Every single entry that follows must be copied exactly.

━━━━━ DATA LISTING

import Summits.BirchSwinnertonDyer.BirchSwinnertonDyer.Theorems.Rank2ObservatoryCubicFieldR14360
import Summits.BirchSwinnertonDyer.BirchSwinnertonDyer.Theorems.Rank2Observatory2DescLinGens
import HarnessLib

/-!
# BirchSwinnertonDyer — rank ≥ 2 observatory: prime elements of the cubic field of `-10 + 31 * X - 12 * X ^ 2 + X ^ 3` (generator addendum `R14360 R3a`)

HONEST FRAMING: per-curve certified theorems and census instruments; no claim on BSD in rank ≥ 2.

Per-FIELD addendum of the KERNEL-2DESC instrument (design `b2b-bsdr2-cert-3/KERNEL-2DESC.md` §9d; rank-3 port
`b2b-bsdr2-cert-2/kernel-2desc3/README.md`) for the cubic
field `K = ℚ(α)`, `α` a root of `-10 + 31 * X - 12 * X ^ 2 + X ^ 3` (`Δ = 14360`, `𝓞_K` a PID; file `Rank2ObservatoryCubicFieldR14360`):
for 1 elements `e = c₀ + c₁α + c₂α² = lin aeval_α c₀ c₁ c₂` it certifies the norm (`MonicCubic.normForm`,
`norm_lin_eq`) and primality (norm `±p`, or norm `±p^f` with the residue certificate of `lin_prime_of_pow`);
(totally real field: the signs at the three real places are certified inline per curve). These elements generate the primes
dividing `F′(θ)` for the RANK-3 census curves with this `2`-division field, `N < 5·10⁵` (data: kit job `j131165` + second
implementation `scripts/identities_r3r.py`); the per-curve files `Rank2Observatory<label>TwoDescRankThree.lean`
reference them by name (`e_<c₀>_<c₁>_<c₂>_norm|prime`, `m` = minus). Generated by
`scripts/gen_addendum_r3.py` (cert-3 `gen_addendum4.py` v4, rank-3 port). Sorry-free; axioms `propext`, `Classical.choice`, `Quot.sound`.
[cite: Marcus2018, Ch. 3, Thm. 22] [cite: Cassels1991LecturesEllipticCurves, §15]
-/

-- single-conjunct summit: `Summit.BirchSwinnertonDyer.BirchSwinnertonDyer.…` repeats the name by design
set_option linter.dupNamespace false

noncomputable section

open scoped NumberField

open Literature.NumberTheory.NumberFields Polynomial NumberField

namespace Summit.BirchSwinnertonDyer.BirchSwinnertonDyer.Rank2Observatory.TwoDescCubic.FieldR14360

/-- `N(-5 + 11 * α - 3 * α ^ 2) = -5` (a prime above `5`, residue degree `1`; first met at `143600a1`). [folklore] -/
theorem e_m5_11_m3_norm : Algebra.norm ℚ ((lin aeval_α (-5) 11 (-3) : 𝓞 (CubicField (-12) 31 (-10))) : (CubicField (-12) 31 (-10))) = ((-5 : ℤ) : ℚ) :=
  norm_lin_eq irreducible aeval_α finrank_eq (-5) 11 (-3) (by norm_num [MonicCubic.normForm])

/-- `-5 + 11 * α - 3 * α ^ 2` is prime (norm `±5`). [cite: Marcus2018, Ch. 3, Thm. 22] -/
theorem e_m5_11_m3_prime : Prime (lin aeval_α (-5) 11 (-3) : 𝓞 (CubicField (-12) 31 (-10))) :=
  lin_prime_of_prime irreducible aeval_α finrank_eq (-5) 11 (-3) (n := -5)
    (by norm_num [MonicCubic.normForm]) (by norm_num)

end Summit.BirchSwinnertonDyer.BirchSwinnertonDyer.Rank2Observatory.TwoDescCubic.FieldR14360

end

━━━━━━━━━━

_RESPONSE FOR THIS EXERCISE_.
import Summits.BirchSwinnertonDyer.BirchSwinnertonDyer.Theorems.Rank2ObservatoryCubicFieldR14360
import Summits.BirchSwinnertonDyer.BirchSwinnertonDyer.Theorems.Rank2Observatory2DescLinGens
import HarnessLib

/-!
# BirchSwinnertonDyer — rank ≥ 2 observatory: prime elements of the cubic field of `-10 + 31 * X - 12 * X ^ 2 + X ^ 3` (generator addendum `R14360 R3a`)

HONEST FRAMING: per-curve certified theorems and census instruments; no claim on BSD in rank ≥ 2.

Per-FIELD addendum of the KERNEL-2DESC instrument (design `b2b-bsdr2-cert-3/KERNEL-2DESC.md` §9d; rank-3 port
`b2b-bsdr2-cert-2/kernel-2desc3/README.md`) for the cubic
field `K = ℚ(α)`, `α` a root of `-10 + 31 * X - 12 * X ^ 2 + X ^ 3` (`Δ = 14360`, `𝓞_K` a PID; file `Rank2ObservatoryCubicFieldR14360`):
for 1 elements `e = c₀ + c₁α + c₂α² = lin aeval_α c₀ c₁ c₂` it certifies the norm (`MonicCubic.normForm`,
`norm_lin_eq`) and primality (norm `±p`, or norm `±p^f` with the residue certificate of `lin_prime_of_pow`);
(totally real field: the signs at the three real places are certified inline per curve). These elements generate the primes
dividing `F′(θ)` for the RANK-3 census curves with this `2`-division field, `N < 5·10⁵` (data: kit job `j131165` + second
implementation `scripts/identities_r3r.py`); the per-curve files `Rank2Observatory<label>TwoDescRankThree.lean`
reference them by name (`e_<c₀>_<c₁>_<c₂>_norm|prime`, `m` = minus). Generated by
`scripts/gen_addendum_r3.py` (cert-3 `gen_addendum4.py` v4, rank-3 port). Sorry-free; axioms `propext`, `Classical.choice`, `Quot.sound`.
[cite: Marcus2018, Ch. 3, Thm. 22] [cite: Cassels1991LecturesEllipticCurves, §15]
-/

-- single-conjunct summit: `Summit.BirchSwinnertonDyer.BirchSwinnertonDyer.…` repeats the name by design
set_option linter.dupNamespace false

noncomputable section

open scoped NumberField

open Literature.NumberTheory.NumberFields Polynomial NumberField

namespace Summit.BirchSwinnertonDyer.BirchSwinnertonDyer.Rank2Observatory.TwoDescCubic.FieldR14360

/-- `N(-5 + 11 * α - 3 * α ^ 2) = -5` (a prime above `5`, residue degree `1`; first met at `143600a1`). [folklore] -/
theorem e_m5_11_m3_norm : Algebra.norm ℚ ((lin aeval_α (-5) 11 (-3) : 𝓞 (CubicField (-12) 31 (-10))) : (CubicField (-12) 31 (-10))) = ((-5 : ℤ) : ℚ) :=
  norm_lin_eq irreducible aeval_α finrank_eq (-5) 11 (-3) (by norm_num [MonicCubic.normForm])

/-- `-5 + 11 * α - 3 * α ^ 2` is prime (norm `±5`). [cite: Marcus2018, Ch. 3, Thm. 22] -/
theorem e_m5_11_m3_prime : Prime (lin aeval_α (-5) 11 (-3) : 𝓞 (CubicField (-12) 31 (-10))) :=
  lin_prime_of_prime irreducible aeval_α finrank_eq (-5) 11 (-3) (n := -5)
    (by norm_num [MonicCubic.normForm]) (by norm_num)

end Summit.BirchSwinnertonDyer.BirchSwinnertonDyer.Rank2Observatory.TwoDescCubic.FieldR14360

end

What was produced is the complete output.